Fracture toughness determination methods of WC-Co cemented carbide material at micro-scale from micro-bending method using nanoindentation

Abstract

Determining toughness properties is crucial for the development of components made of brittle materials, especially at the microscale. Numerous methods rely on establishing a limit load that triggers the propagation of a pre-cracked specimen. The primary challenge lies in accurately and repeatably determining this limit load value. In this study, we introduce a coupled numerical-experimental approach to determine the stress intensity factor at the microscale using a micro-bending test on pre-notched cemented carbide micro-cantilevers. Specimens are fabricated through micro-electrical-discharge milling, and the initial crack is generated using a focused ion beam process to ensure a repeatable crack shape. Geometries are defined to validate beam theories.Cycling bending tests, employing nanoindentation with three types of loading (fatigue-like, progressive repeated, and ramping sinusoidal loadings), are utilized to ascertain fracture toughness properties of tungsten carbide material at the microscale. Micro-indentation is also conducted conventionally to compare hardness at meso and micro-scales.
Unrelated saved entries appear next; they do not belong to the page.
import Summits.MatrixMultiplication.OmegaCensus.SmallFormats.MatMul22nRankGF7Slack6FlatMain
import HarnessLib

/-!
# ω-census family (a): slack-6 certificate replay — MAIN CHECK (bucket completeness + level-1 expansion), file 112 of 114

Cell `pub-omega` (unit `pub-omega-tensor-g18`, `pub-omega-tensor-g19`), topic `Summits/MatrixMultiplication/OmegaCensus` (sub-folder `SmallFormats`).
Framing (verbatim): lottery ticket; floor = certified bounds/negative ranges. HONEST FRAMING: machine-generated kernel replay
(`pub-omega-tensor-g19/code/py/gen6_runs19.py`, from tensor g18's `gen6_runs18.py`): `LanesOK6 h 0 3692` (every lane of the total plane passes `laneOK6`) for the elements `328 ≤ h < 331` of `PGL₂(7)` (lane pieces `mainOK6K` (flat lane checker, literal plane) of ≤ 2400 level-1 loop nodes, 3417 in this file, glued by `lanesOK6_of_piece` / `lanesOK6_append`). Soundness is in `MatMul22nRankGF7Slack6SearchSound` /
`MatMul22nRankGF7Slack6SearchFinal`; nothing here is progress on `ω`.
-/

namespace Summit.MatrixMultiplication.OmegaCensus.SmallFormats

set_option Elab.async false

set_option maxRecDepth 100000 in
set_option maxHeartbeats 400000000 in
/-- Element `328`: lanes `0 ≤ c < 3692` of the total plane pass (979 level-1 loop search nodes). -/
theorem mainOK6K_328_0 : mainOK6K 328 0 3692 = true := by decide +kernel

/-- **All 3 692 lanes of element `328` pass** (1 pieces; 979 loop search nodes). -/
theorem lanesOK6_h328 : LanesOK6 328 0 3692 := (lanesOK6_of_pieceK mainOK6K_328_0)

set_option maxRecDepth 100000 in
set_option maxHeartbeats 400000000 in
/-- Element `329`: lanes `0 ≤ c < 3692` of the total plane pass (1504 level-1 loop search nodes). -/
theorem mainOK6K_329_0 : mainOK6K 329 0 3692 = true := by decide +kernel

/-- **All 3 692 lanes of element `329` pass** (1 pieces; 1504 loop search nodes). -/
theorem lanesOK6_h329 : LanesOK6 329 0 3692 := (lanesOK6_of_pieceK mainOK6K_329_0)

set_option maxRecDepth 100000 in
set_option maxHeartbeats 400000000 in
/-- Element `330`: lanes `0 ≤ c < 3692` of the total plane pass (934 level-1 loop search nodes). -/
theorem mainOK6K_330_0 : mainOK6K 330 0 3692 = true := by decide +kernel

/-- **All 3 692 lanes of element `330` pass** (1 pieces; 934 loop search nodes). -/
theorem lanesOK6_h330 : LanesOK6 330 0 3692 := (lanesOK6_of_pieceK mainOK6K_330_0)

/-- **MAIN CHECK lanes for `328 ≤ · < 331`** (this file). -/
theorem lanesOK6_runM_112 : ∀ x, 328 ≤ x → x < 331 → LanesOK6 x 0 3692 := by
  intro x _h1 h2
  by_cases g329 : x < 329
  · have e : x = 328 := by omega
    subst e; exact lanesOK6_h328
  by_cases g330 : x < 330
  · have e : x = 329 := by omega
    subst e; exact lanesOK6_h329
  have e : x = 330 := by omega
  subst e; exact lanesOK6_h330

end Summit.MatrixMultiplication.OmegaCensus.SmallFormats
Analytical methods and finite element analysis are employed to extract the critical stress intensity factor. The cyclic bending test with the proposed ramping sinusoidal loading demonstrates a time shift between the applied force and the displacement, enabling accurate and repeatable detection of the initiation of crack propagation. The primary contributions are associated with the development of a micro-bending test on precracked microcantilevers with ramping sinusoidal loading applied by a nanoindentor device. The miniaturization of specimens and tests, for an equivalent grain size, does not result in a scale effect on toughness properties.